Кто бы ни сотворил этого юношу, он явно пренебрег мелочами, однако уделил излишнее внимание его агрессивной мужественности – его черты резки, остры и жестки. Однако… стоило присмотреться внимательнее, и становилось ясно, что ваявшему его скульптору при всем желании не удалось скрыть налета чувственности. Узкая, будто разрез, верхняя губа, например, резко контрастировала с нижней. Крючковатый патрицианский нос, достойный завоевателя мира Цезаря. Скулы скорее варварские. Подбородок – чистое олицетворение воинственности. Не такой квадратный, как у Мортимера, но и не маленький. Подбородок, скорее подходящий не герою, а злодею. Посредине его украшала ямочка. От челюсти до левого уха на заживающих ожогах чешуйками розовела молодая кожа. Шея уходила под рельефно вылепленные ключицы и плавно перетекала в плечи.

Ей пришло в голову, что, сколь бы ни была мощна его челюсть, за все недели пребывания в Саутборн-Гроув он практически не брился. И, как она уже могла убедиться, прикасаясь кончиками пальцев… губами… грудь его тоже была гладкой. Безволосой.
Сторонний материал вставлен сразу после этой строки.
import Literature.Analysis.FluidPDE.TaoAveragedRealParts
import Literature.Analysis.FluidPDE.TaoAveragedComplexAverageLinear
import Literature.Analysis.FluidPDE.TaoAveragedSobolevProofs
import HarnessLib

/-!
# Tao's averaged Navier–Stokes blow-up: discharge of `complexAverage_isAveraged` (§3.1)

T. Tao, *Finite time blowup for an averaged three-dimensional Navier–Stokes equation*,
J. Amer. Math. Soc. **29** (2016), 601–674 = arXiv:1402.0290v3 (held as `paper:arxiv-1402.0290`;
all numbers are those of that text), §3.1 "First step: complexification", p. 15:

> "The multipliers `m_{j,ω}(D)` for `j = 1, 2, 3` appearing in the expansion (3.4) are not
> required to be real, but we can decompose them as `m_{j,ω,1}(D) + i m_{j,ω,2}(D)` where
> `m_{j,ω,1}(D), m_{j,ω,2}(D)` are real ... Thus we can decompose the right-hand side of (3.4) as
> the sum of `2³ = 8` pieces, each of which is of the same form as the original right-hand side
> up to a power of `i`, and with all the `m_{j,ω}(D)` appearing in each piece being a real Fourier
> multiplier. As the left-hand side of (3.4) is real (as are the inner products on the right-hand
> side), we may eliminate all the terms on the right-hand side involving odd powers of `i` by
> taking real parts. The power of `i` in each of the four remaining terms is now just a sign `±1`
> and can be absorbed into the `m_{1,ω}(D)` factor; by concatenating together four copies of
> `(Ω, μ)` we may now obtain an expansion of the form (3.4) in which all the `m_{j,ω}(D)` are
> real. Finally, by multiplying `m_{1,ω}(D)` by a normalising constant we may take `(Ω, μ)` to be a
> probability space rather than a finite measure space."

This file proves the named fact
`Literature.Analysis.FluidPDE.Tao2016.complexAverage_isAveraged` (`TaoAveragedComplexAverage.lean`)
— *a complex average (Def. 3.4) of the Euler bilinear operator `B` that is real on real fields
`u, v, w ∈ H¹⁰_df` is an averaged Euler bilinear operator (1.12)–(1.13)* — exactly along these
lines (`complexAverage_isAveraged_holds`), on top of

* `TaoAveragedRealParts.lean` (this prover): the decomposition `m = m₁ + i m₂` of complex
  order-`0` symbols into real ones with `‖m₁‖_k, ‖m₂‖_k ≤ ‖m‖_k`, `m(D) = m₁(D) + i m₂(D)`, and
  the realness of `⟨B(x,y), z⟩` for Fourier-Hermitian (e.g. real) `x, y, z`;
* the support files of the sibling fact `complexAverage_linear_right` (accepted):
  `TaoAveragedEulerFormBound.lean` (absolute convergence of (1.3), `integrable_Λ_fourierFn`),
  `TaoAveragedSlotBounds.lean` (`H^s` bounds of the slots `m(D) Rot Dil`),
  `TaoAveragedSlotMeasurable.lean` (measurability in `ω` of the integrand of (3.4)),
  `TaoAveragedComplexAverageLinear.lean` (absolute convergence of (3.4) for `C' = B`, Tao p. 7:
  `ComplexAveragingDatum.integrable_eulerForm_slot`) and `TaoAveragedSlotFourier.lean`.

## Contents

* `eulerForm_add_smul₁/₂/₃`, `eulerForm_smul₁` — trilinearity of `⟨B(x,y), z⟩` on `H¹⁰`
  (additivity needs the absolute convergence of (1.3); homogeneity does not);
* `ComplexAveragingDatum.parts`, `….partSlot`, `….piece` — the data with symbols replaced by their
  real/imaginary parts and the eight pieces `G_{abc}` of the expansion; `….slot_expansion` — the
  expansion of the integrand of (3.4) into the eight pieces grouped by the parity of the power of
  `i`; `….piece_im` — each piece is real on real fields; `….average_eq_integral_even_pieces` —
  **taking real parts**: a complex average that is real equals `∫ (G₁₁₁ - G₁₂₂ - G₂₁₂ - G₂₂₁)`;
* `ComplexAveragingDatum.realParts` — **the averaging datum** on `Ω × ({tt,ff} × {tt,ff})` (four
  copies of `(Ω, μ)`), probability measure `(4μ(Ω))⁻¹ Σ_k (ι_k)_*μ`, real symbols
  `(±4μ(Ω) · m_{1,ω,a}, m_{2,ω,q}, m_{3,ω,r})` on the copy `k = (q, r)`, `a = (q ↔ r)`;
  `….realParts_form` — its form is `∫G₁₁₁ - ∫G₁₂₂ - ∫G₂₁₂ - ∫G₂₂₁`;
* `AveragingDatum.zero` — the degenerate case `μ = 0` (then the complex average vanishes on
  `H¹⁰_df`, and so does the form of the datum with zero symbols);
* `complexAverage_isAveraged_holds`.

## References

* T. Tao, J. Amer. Math. Soc. 29 (2016), 601–674, arXiv:1402.0290v3, §1.1 pp. 6–7 ((1.3),
  (1.10)–(1.13)), §3.1 p. 15 (Def. 3.4, (3.4)–(3.5)), Thm. 3.2. Key `Tao2016AveragedNS`.
-/

noncomputable section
Ведь у мужчины должны быть волосы?

То есть, может, он еще не мужчина… но наверняка уже не мальчик.

Голову ему обрили месяц назад. Теперь густые, цвета черного дерева волосы, не тронутые ни расческой, ни помадой, торчали в разные стороны.

Однако это ему, тем не менее, было к лицу.

Ему шло все.

Вспыхнув, Лорелея вспомнила, как увидела черные волосы, закрывающие его… его… Ну, неважно, как это называют. Мортимер, тем не менее, намекал, что тот недостаточно велик для взрослого мужчины.
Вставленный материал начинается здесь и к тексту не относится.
/-
Copyright (c) 2026 the pub-hodgecm-mathlib formalisation cell (harness21).  Prover seat hodgecm-mathlib-F0P3a-p01 (g18): road «S3-ram», (Cnt2′) ROUTE B, chair F0P3a-p07 (g15)
RULING (18) — «HYP ROOT CENSUS LAWS» (F0P3-p01 (g19) 05:43:38Z: «hyp root line counts in params currency = p849534's RHS»), 2026-09-02.
-/
import Literature.NumberTheory.Rogawski1990.DepthZeroKappaTransferTypeTwoRamifiedHyperbolicRootCensusParams   -- ★ p849618 (this seat): `hyperbolicRootCensus_params_odd_ram`
import Literature.NumberTheory.Rogawski1990.DepthZeroKappaTransferTypeTwoRamifiedBlockRootCensusIotaShape     -- ★ p849534 (F0P3a-p02 (g18)): the ι-shape adapter
import HarnessLib

/-!
# «HYP ROOT CENSUS LAWS» — the hyperbolic literal's root region and collar sums at odd root depth, in closed form up to the Jacobsthal-type atom
# (Rogawski 1990 §4.9; Kottwitz 1986 §3; Labesse–Langlands 1979 §2)

Topic `NumberTheory/Rogawski1990`; namespace `Literature.NumberTheory.Rogawski1990.BlockLawHyp`.  THEOREMS ONLY; kernel lane `--supports stmt-HodgeConjecture-24833`; cell
`pub/hodgecm-mathlib` (D-0151), crux H413; road «S3-ram» (count-neutral).

`hyperbolicRootCensus_laws_odd_ram` = ★ p849618 `hyperbolicRootCensus_params_odd_ram` (this seat: leading matrix `Y`, residual symmetry ∕ irreducibility, sign clause, root
region `{L₀}`, collar sums as `q`·conic fibres) ∘ ★ p849534 (F0P3a-p02 (g18): `natCard_params_iotaShape_null_eq`, `two_mul_natCard_params_iotaShape_quadraticChar_eq` on the
ι-shaped residual matrix `ι(Ȳ, 0)`): at the J0diff + (h1) binders of ★ p849287 ∕ ★ p849335 (F0P3a-p08 (g20)) and a unit class constant `c = c₀`,
`ΣE = q·(1 + χ(D̄))`, `2·ΣP = q·(q − χ(D̄) + χ(−2c̄₀′)·J)`, `2·ΣM = q·(q − χ(D̄) − χ(−2c̄₀′)·J)`, `D̄ = Ȳ₀₀² − Ȳ₀₁Ȳ₁₀`, `c̄₀′ = (−c̄₀)⁻¹`,
`J = Σ_v χ(v + 2Ȳ₀₀)χ(v² − 4Ȳ₀₁Ȳ₁₀)`, and `(β,θ)_v = ±1 ⟺ χ(D̄) = ±1`.  So the zero cell (★ p849531) and the hyperbolic half of `stub_Zpair_pm_odd_A` (F0P3-p01 (g19)) are
`linear_combination`s over ★ p849287 ∕ ★ p849335 at `sR := {L₀}`.
HONEST LABEL: HC_CM is proved only modulo the 2 remaining named inputs (hLiu418 24832, h413 24833) until rung 0 closes; composition of ★ theorems; «S3-ram» has no books consequence.

References: [cite: Rogawski1990, §4.9 Prop. 4.9.1 (b) p. 55, Lemma 4.9.3 p. 56]; [cite: Kottwitz1986, §3]; [cite: LabesseLanglands1979, §2 Lemma 2.1]; [cite: IrelandRosen1990, Ch. 8 §1].
-/

set_option autoImplicit false

noncomputable section

open NumberField IsDedekindDomain Matrix Polynomial ValuativeRel
open Literature.NumberTheory.Automorphic Literature.NumberTheory.Automorphic.UnitaryGroup
open Literature.NumberTheory.Automorphic.UnitaryLatticeTree Literature.NumberTheory.Automorphic.HermitianLattice
open Literature.NumberTheory.GaloisRepresentations Literature.NumberTheory.QuadraticForms
open Literature.NumberTheory.Rogawski1990 Literature.NumberTheory.Rogawski1990.TypeOneRamifiedJunction
open scoped Matrix MatrixGroups ValuativeRel WithZero

namespace Literature.NumberTheory.Rogawski1990.BlockLawHyp

variable (L : Type) [Field L] [NumberField L] [IsCMField L] {v : HeightOneSpectrum (𝓞 ↥(maximalRealSubfield L))}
Лорелея потупила взор. Она о подобных вещах, разумеется, не знала, а просто спросить не могла…

– Лорелея?

Ее имя прозвучало скорее призывом, а не вопросом.

Боже, она сказала чего-нибудь вслух?

Он перестал жевать. Прищурившись, он замер.

Прочищая горло, Лорелея не по-девичьи резко кашлянула.